import Summits.QuantumFields.YangMills.Theses.RecentredCoverTransfer
import HarnessLib

/-!
# Route `RecentredCoverTransfer` (LINE g9-B of planner ym-idea-1, «restrict-then-tighten» INSIDE the commonly-centred transfer),
# glue item `CommonCentredOfTruncation` (stmt-QuantumFields-23110), PROVED

`TruncatedLinearTransfer → UniformSecondMoments → CommonCentredCoverTransfer`.

Proof (the planner's docstring, verbatim in substance).
1. IDENTIFICATION: the checkerboard-cell distribution `(C k).dist ρ β (a•) F_curv m_T n F` and the straight-torus distribution
   `latticeDist ρ β L a F_curv m_T n F` are the integrals of the explicit cylinder polynomials `p^C_k`, `p^T_k` of the two children
   (`PeriodCell.dist_apply` / `latticeDist_apply`, the moments are integrals of bounded measurable products, `integral_finsetSum`,
   `integral_complex_ofReal`).
2. TRUNCATION IN `L²`: for `M > 0` and `T_M z = z·1{‖z‖ ≤ M}`, pointwise `‖z − T_M z‖ ≤ ‖z‖²/M`, hence
   `‖∫ p − ∫ T_M∘p‖ ≤ (∫ ‖p‖²)/M ≤ B/M` on each side (`UniformSecondMoments` supplies `B`).
3. `ε/2 + ε/2`: with `M := 8B/ε + 1`, `TruncatedLinearTransfer` at that `M` makes the truncated difference `< ε/2` eventually.

Pure measure theory / bookkeeping; width seat `ym-line-sfw-p2-w2` g22 (cell ym-idea-1, free hands).  HONEST FRAMING: the two children
`TruncatedLinearTransfer` (23108, the IR wall in merging currency) and `UniformSecondMoments` (23109) are OPEN; this glue proves no crux,
no rung (R2d ROT) and no summit. [folklore]
-/

set_option autoImplicit false

noncomputable section

open scoped BigOperators SchwartzMap
open MeasureTheory Filter Topology
open Literature.MathematicalPhysics.QuantumFieldTheory Literature.MathematicalPhysics.QuantumLattice
open Literature.MathematicalPhysics.AQFT
open Literature.Probability.LatticeModels (box Site)
open Summit.QuantumFields.YangMills.Theorems.ROT
open Summit.QuantumFields.YangMills.Theorems.OSLegsFromFemtoAndGap (torusMoment latticeDist latticeDist_apply)

namespace Summit.QuantumFields.YangMills.Theorems.RecentredCoverTransfer

/-! ## §1 Truncation in `L²` -/

/-- Pointwise truncation tail: `‖z − T_M z‖ ≤ ‖z‖²/M` for `M > 0`, `T_M z = z·1{‖z‖ ≤ M}`. [folklore] -/
theorem norm_sub_trunc_le {E : Type*} [NormedAddCommGroup E] (z : E) {M : ℝ} (hM : 0 < M) :
    ‖z - (if ‖z‖ ≤ M then z else 0)‖ ≤ ‖z‖ ^ 2 / M := by
  split_ifs with h
  · rw [sub_self, norm_zero]; positivity
  · rw [sub_zero, le_div_iff₀ hM, sq]
    exact mul_le_mul_of_nonneg_left (not_le.mp h).le (norm_nonneg _)

/-- **`L²` truncation**: if `∫ ‖p‖² ≤ B` then `‖∫ p − ∫ T_M∘p‖ ≤ B/M`. [folklore] -/
theorem norm_integral_sub_integral_trunc_le {Ω : Type*} [MeasurableSpace Ω] {μ : Measure Ω} [IsFiniteMeasure μ]
    {p : Ω → ℂ} (hp : MemLp p 2 μ) {B : ℝ} (hB : ∫ ω, ‖p ω‖ ^ 2 ∂μ ≤ B) {M : ℝ} (hM : 0 < M) :
    ‖(∫ ω, p ω ∂μ) - ∫ ω, (fun z : ℂ => if ‖z‖ ≤ M then z else 0) (p ω) ∂μ‖ ≤ B / M := by
  have hpi : Integrable p μ := hp.integrable one_le_two
  have hT_meas : Measurable (fun z : ℂ => if ‖z‖ ≤ M then z else 0) :=
    Measurable.ite (measurableSet_le continuous_norm.measurable measurable_const) measurable_id measurable_const
  have hTp_int : Integrable (fun ω => (fun z : ℂ => if ‖z‖ ≤ M then z else 0) (p ω)) μ := by
    refine Integrable.of_bound (hT_meas.comp_aemeasurable hpi.aemeasurable).aestronglyMeasurable M ?_
    refine Eventually.of_forall fun ω => ?_
    show ‖(if ‖p ω‖ ≤ M then p ω else 0)‖ ≤ M
    split_ifs with h
    · exact h
    · rw [norm_zero]; exact hM.le
  have h2 : Integrable (fun ω => ‖p ω‖ ^ 2) μ := (memLp_two_iff_integrable_sq_norm hp.1).mp hp
  rw [← integral_sub hpi hTp_int]
  calc ‖∫ ω, (p ω - (fun z : ℂ => if ‖z‖ ≤ M then z else 0) (p ω)) ∂μ‖
      ≤ ∫ ω, ‖p ω - (fun z : ℂ => if ‖z‖ ≤ M then z else 0) (p ω)‖ ∂μ := norm_integral_le_integral_norm _
    _ ≤ ∫ ω, ‖p ω‖ ^ 2 / M ∂μ :=
        integral_mono_of_nonneg (Eventually.of_forall fun _ => norm_nonneg _) (h2.div_const M)
          (Eventually.of_forall fun ω => norm_sub_trunc_le (p ω) hM)
    _ = (∫ ω, ‖p ω‖ ^ 2 ∂μ) / M := integral_div M _
    _ ≤ B / M := div_le_div_of_nonneg_right hB hM.le

/-- **The `ε/2 + ε/2` step**: if for every `M > 0` some sequence `t` tends to `0` with `‖d k − t k‖ ≤ 2B/M` for all `k`, then
`d → 0`. [folklore] -/
theorem tendsto_zero_of_trunc {d : ℕ → ℂ} {B : ℝ} (hB : 0 ≤ B)
    (h : ∀ M : ℝ, 0 < M → ∃ t : ℕ → ℂ, Tendsto t atTop (nhds 0) ∧ ∀ k, ‖d k - t k‖ ≤ 2 * B / M) :
    Tendsto d atTop (nhds 0) := by
  rw [Metric.tendsto_atTop]
  intro ε hε
  obtain ⟨t, ht, hdt⟩ := h (8 * B / ε + 1) (by positivity)
  rw [Metric.tendsto_atTop] at ht
  obtain ⟨N, hN⟩ := ht (ε / 2) (by positivity)
  refine ⟨N, fun k hk => ?_⟩
  have h1 := hdt k
  have h2 := hN k hk
  rw [dist_zero_right] at h2 ⊢
  have h3 : 2 * B / (8 * B / ε + 1) ≤ ε / 4 := by
    rw [div_le_iff₀ (by positivity)]
    have : ε / 4 * (8 * B / ε + 1) = 2 * B + ε / 4 := by field_simp; ring
    rw [this]; linarith
  calc ‖d k‖ = ‖(d k - t k) + t k‖ := by rw [sub_add_cancel]
    _ ≤ ‖d k - t k‖ + ‖t k‖ := norm_add_le _ _
    _ < ε / 4 + ε / 2 := add_lt_add_of_le_of_lt (h1.trans h3) h2
    _ ≤ ε := by linarith

/-! ## §2 Identification of the two distributions with integrals of the cylinder polynomials -/

section Identification

variable {G : Type} [Group G] [TopologicalSpace G] [IsTopologicalGroup G] [CompactSpace G]
  [MeasurableSpace G] [BorelSpace G]

omit [Group G] [TopologicalSpace G] [IsTopologicalGroup G] [CompactSpace G] [BorelSpace G] in
/-- The periodic lift of a period cell is measurable (coordinatewise evaluation). [folklore] -/
theorem measurable_lift (C : PeriodCell 4) : Measurable (C.lift (G := G)) :=
  measurable_pi_lambda _ fun _ => measurable_pi_apply _

/-- Integrability of the centred products on a checkerboard cell, for a bounded measurable species. [folklore] -/
theorem integrable_prod_cell (C : PeriodCell 4) (r : LatticeRep G) (β : ℝ) (s : YMSpecies G) (m : ℝ) {n : ℕ}
    (x : Fin n → Site 4) :
    Integrable (fun U : C.Config G => ∏ i, (s.F (configShift (-(x i)) (C.lift U)) - m)) (C.measure (G := G) r.ρ β) := by
  haveI := C.isProbabilityMeasure_measure (G := G) r.ρ r.continuous β
  obtain ⟨B, hB⟩ := s.bounded
  have hmeas : ∀ i, Measurable fun U : C.Config G => s.F (configShift (-(x i)) (C.lift U)) - m := fun i =>
    (s.measurable.comp ((configShift _).measurable.comp (measurable_lift C))).sub measurable_const
  refine Integrable.of_bound (Finset.measurable_prod _ fun i _ => hmeas i).aestronglyMeasurable ((|B| + |m|) ^ n) ?_
  refine Eventually.of_forall fun U => ?_
  rw [Real.norm_eq_abs, Finset.abs_prod]
  calc ∏ i, |s.F (configShift (-(x i)) (C.lift U)) - m|
      ≤ ∏ _i : Fin n, (|B| + |m|) := Finset.prod_le_prod (fun _ _ => abs_nonneg _) fun i _ =>
        (abs_sub _ _).trans (add_le_add ((hB _).trans (le_abs_self B)) le_rfl)
    _ = (|B| + |m|) ^ n := by simp

/-- **Cell side**: the `n`-point distribution of a period cell is the integral of the smeared centred cylinder polynomial. [folklore] -/
theorem dist_eq_integral_sum (C : PeriodCell 4) (r : LatticeRep G) (β : ℝ) (A : Site 4 → EuclideanSpace ℝ (Fin 4))
    (s : YMSpecies G) (m : ℝ) (n : ℕ) (F : 𝓢((Fin n → EuclideanSpace ℝ (Fin 4)), ℂ)) :
    C.dist (G := G) r.ρ β A s.F m n F =
      ∫ U, ∑ x ∈ Fintype.piFinset (fun _ : Fin n => C.reps),
        ((∏ i, (s.F (configShift (-(x i)) (C.lift U)) - m) : ℝ) : ℂ) * F (fun i => A (x i)) ∂(C.measure (G := G) r.ρ β) := by
  rw [PeriodCell.dist_apply]
  rw [integral_finsetSum _ (fun x _ => ((integrable_prod_cell C r β s m x).ofReal).mul_const _)]
  refine Finset.sum_congr rfl fun x _ => ?_
  rw [integral_mul_const, integral_complex_ofReal]
  rfl

/-- **Torus side**: the lattice `n`-point distribution is the integral of the smeared centred cylinder polynomial. [folklore] -/
theorem latticeDist_eq_integral_sum (r : LatticeRep G) (β : ℝ) (L : ℕ) (a : ℝ) (s : YMSpecies G) (m : ℝ) (n : ℕ)
    (F : 𝓢((Fin n → EuclideanSpace ℝ (Fin 4)), ℂ)) :
    latticeDist r.ρ β L a s.F m n F =
      ∫ U, ∑ x ∈ Fintype.piFinset (fun _ : Fin n => box 4 L),
        ((∏ i, (s.F (configShift (-(x i)) (torusLift (2 * L + 1) U)) - m) : ℝ) : ℂ) * F (fun i => a • siteToE (x i))
        ∂(wilsonMeasure (d := 4) (L := 2 * L + 1) r.ρ β) := by
  rw [latticeDist_apply]
  rw [integral_finsetSum _ (fun x _ =>
    ((Summit.QuantumFields.YangMills.Theorems.OSLegsFromFemtoAndGap.integrable_prod_obs r β L s m x).ofReal).mul_const _)]
  refine Finset.sum_congr rfl fun x _ => ?_
  rw [integral_mul_const, integral_complex_ofReal]
  rfl

end Identification

/-! ## §3 The glue -/

/-- **`CommonCentredOfTruncation` (stmt-QuantumFields-23110):** `TruncatedLinearTransfer → UniformSecondMoments →
CommonCentredCoverTransfer` — identification, `L²` truncation at level `M`, and `ε/2 + ε/2`. [folklore] -/
theorem commonCentredOfTruncation_proof :
    Summit.QuantumFields.YangMills.Theses.RecentredCoverTransfer.CommonCentredOfTruncation := by
  intro hT hU G _ _ _ _ hG
  letI : MeasurableSpace G := borel G
  haveI : BorelSpace G := ⟨rfl⟩
  intro r a ha ha0 hMB sch hsch C hC n hn F hF hFc
  obtain ⟨B, hB⟩ := hU G hG r a ha ha0 hMB sch hsch C hC n hn F hF hFc
  have hTM := fun (M : ℝ) (hM : 0 < M) => hT G hG r a ha ha0 hMB sch hsch C hC n hn F hF hFc M hM
  haveI hprobC : ∀ k, IsProbabilityMeasure ((C k).measure (G := G) r.ρ (sch.β k)) := fun k =>
    (C k).isProbabilityMeasure_measure (G := G) r.ρ r.continuous _
  haveI hprobT : ∀ k, IsProbabilityMeasure (wilsonMeasure (d := 4) (L := 2 * sch.L k + 1) r.ρ (sch.β k)) := fun k =>
    isProbabilityMeasure_wilsonMeasure (d := 4) (L := 2 * sch.L k + 1) r.ρ r.continuous _
  have hB0 : 0 ≤ B := le_trans (integral_nonneg fun _ => by positivity) (hB 0).2.1
  refine tendsto_zero_of_trunc hB0 fun M hM => ⟨_, hTM M hM, fun k => ?_⟩
  beta_reduce
  rw [dist_eq_integral_sum (C k) r (sch.β k) (fun z => (sch.a k) • siteToE z) r.curvature _ n F,
    latticeDist_eq_integral_sum r (sch.β k) (sch.L k) (sch.a k) r.curvature _ n F]
  rw [sub_sub_sub_comm]
  refine (norm_sub_le _ _).trans ?_
  have e : B / M + B / M = 2 * B / M := by ring
  rw [← e]
  exact add_le_add (norm_integral_sub_integral_trunc_le (hB k).1 (hB k).2.1 hM)
    (norm_integral_sub_integral_trunc_le (hB k).2.2.1 (hB k).2.2.2 hM)

end Summit.QuantumFields.YangMills.Theorems.RecentredCoverTransfer

end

::::::::::

• [Assignment]
Look through the data and gather every line with the string "MeasurableSpace" in it.

• [Result of this exercise]
theorem norm_integral_sub_integral_trunc_le {Ω : Type*} [MeasurableSpace Ω] {μ : Measure Ω} [IsFiniteMeasure μ]
  [MeasurableSpace G] [BorelSpace G]
  letI : MeasurableSpace G := borel G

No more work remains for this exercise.